Pyo has developed many resistance mechanisms during evolution. The most common mechanisms are multiple mutations leading to AmpC overexpression (ceftazidime), oprD inactivation (meropenem), modification of type II topoisomerases, as well as overexpression of the efflux pump (ciprofloxacin and meropenem) [4].
By doing some reading, we selected the gene that mutated the most and looked for common mutations on it. The selected gene was gyrA (GenBank: AAG06556.1) gene. It encodes for the DNA gyrase subunit A (topoisomerase II) and is on the PA3168 genome PA3168 locus. The gyrase DNA mutation leads to resistance to fluoroquinolones [5] [6]. Fluoroquinolones are antibiotics acting on DNA gyrase, it prevents replication of bacterial DNA and thus bacterial proliferation.

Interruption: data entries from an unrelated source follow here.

import Literature.Analysis.FunctionSpaces.SpinorWightmanPCTTheta
import HarnessLib

/-!
# Proof of the PCT theorem for spinor Wightman theories (`pct_theorem`)

Topic `Literature/Analysis/FunctionSpaces`. The discharge of the named fact
`Literature.Analysis.FunctionSpaces.pct_theorem` (`SpinorWightman`; Streater–Wightman (1964), §4-3,
Thm. 4-7, with the operator `Θ` of §3-4 Thm. 3-9):

* `Θ` from `IsSpinorWightmanQFT.exists_pctOperator` (`SpinorWightmanPCTTheta`): antiunitary,
  `Θ Ω = Ω`, `Θ D₀ ⊆ D₀`, `Θ U(a, A) = U(−a, A) Θ`;
* `C k = SL2C.pctMatrix (S k)` (`SL2CPCTMatrix`): `C² = 1`, `C S(A) = S(A) C`, `S = 1 ⇒ C = 1`
  (`IsSpinorWightmanQFT.pct_matrices`);
* the PCT condition on the Wightman functions `IsSpinorWightmanQFT.wightmanFn_pct`
  (`SpinorWightmanPCTWightman`): the complex-boost/wedge-reflection identity
  (`TubeBoostPCT`, `SpinorWightmanPCTIdentity`) and the vanishing for an odd number of Fermi fields
  (`SpinorWightmanWrongParity`).

## References

* R. F. Streater, A. S. Wightman, *PCT, Spin and Statistics, and All That* (1964; Princeton 2000),
  §3-4 Thm. 3-9, §4-3 Thm. 4-7. [StreaterWightman1964]
-/

noncomputable section

open scoped MatrixGroups
open Literature.MathematicalPhysics.QuantumLattice

namespace Literature.Analysis.FunctionSpaces

variable {κ : Type*} {W : SpinorWightmanData κ}

/-- **The PCT theorem for spinor Wightman theories** (Streater–Wightman (1964), §4-3, Thm. 4-7;
`Θ` as in §3-4 Thm. 3-9): discharge of `pct_theorem`. [cite: StreaterWightman1964, §4-3 Thm 4-7] -/
theorem pct_theorem_holds : pct_theorem (W := W) := by
  intro hW
  obtain ⟨Θ, h1, h2, h3⟩ := hW.exists_pctOperator
  obtain ⟨c1, c2, c3⟩ := hW.pct_matrices
  exact ⟨Θ, h1, h2, h3, fun k => SL2C.pctMatrix (W.S k) (hW.continuous_S k), c1, c2, c3, hW.wightmanFn_pct⟩

end Literature.Analysis.FunctionSpaces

We noticed in several articles explaining the mutations of the gyrA gene of Pyo clinical strains, that some were redundant. First, at position 83 of the gyrA gene, threonine becomes an isoleucine (Thr83Ile) [5] [6] [7] [11]. Moreover, in position 87 an aspartate becomes an asparagine (Asp87Asn) [5] [7] [8]. So we decided to work on these two mutations. The advantage is that they are close in the gyrA gene (12 nucleotides between them), this is an important point because the detection target sequence must not exceed 50 nucleotides. Once the location was found, the gene mutated was inserted in NebCutter to see natural restriction sites.
Finally, a sequence alignment in BLAST was performed to ensure that the fragment was only found in Pyo. The parameters of the BLAST are : Excluded “Pseudomonas aeruginosa group” and “ Highly similar sequences, megablast”. The result (Fig.5) shows 4 alignment results with 100% homology. For two of them, the result is normal because it corresponds to the gene coding for the subunit A of DNA gyrase (gyrA). For the 2 others, Pseudomonas Putida is found in most soils and aquatic habitats where there is oxygen. P.P is able to degrade organic solvents such as toluene, it is not found in clinical cases. This result isn’t problematic as the specificity will be provided by the phage.
Indeed, we used HER18 phage that is it specific against PAO1 strain (taxonomy : txid280701). In addition, as previously said, the specificity will be provided by the phage. Indeed, a phage is specific for a bacterial strain, so a selection will have been made before using the engineering system. With all these elements, we can ignore this homology.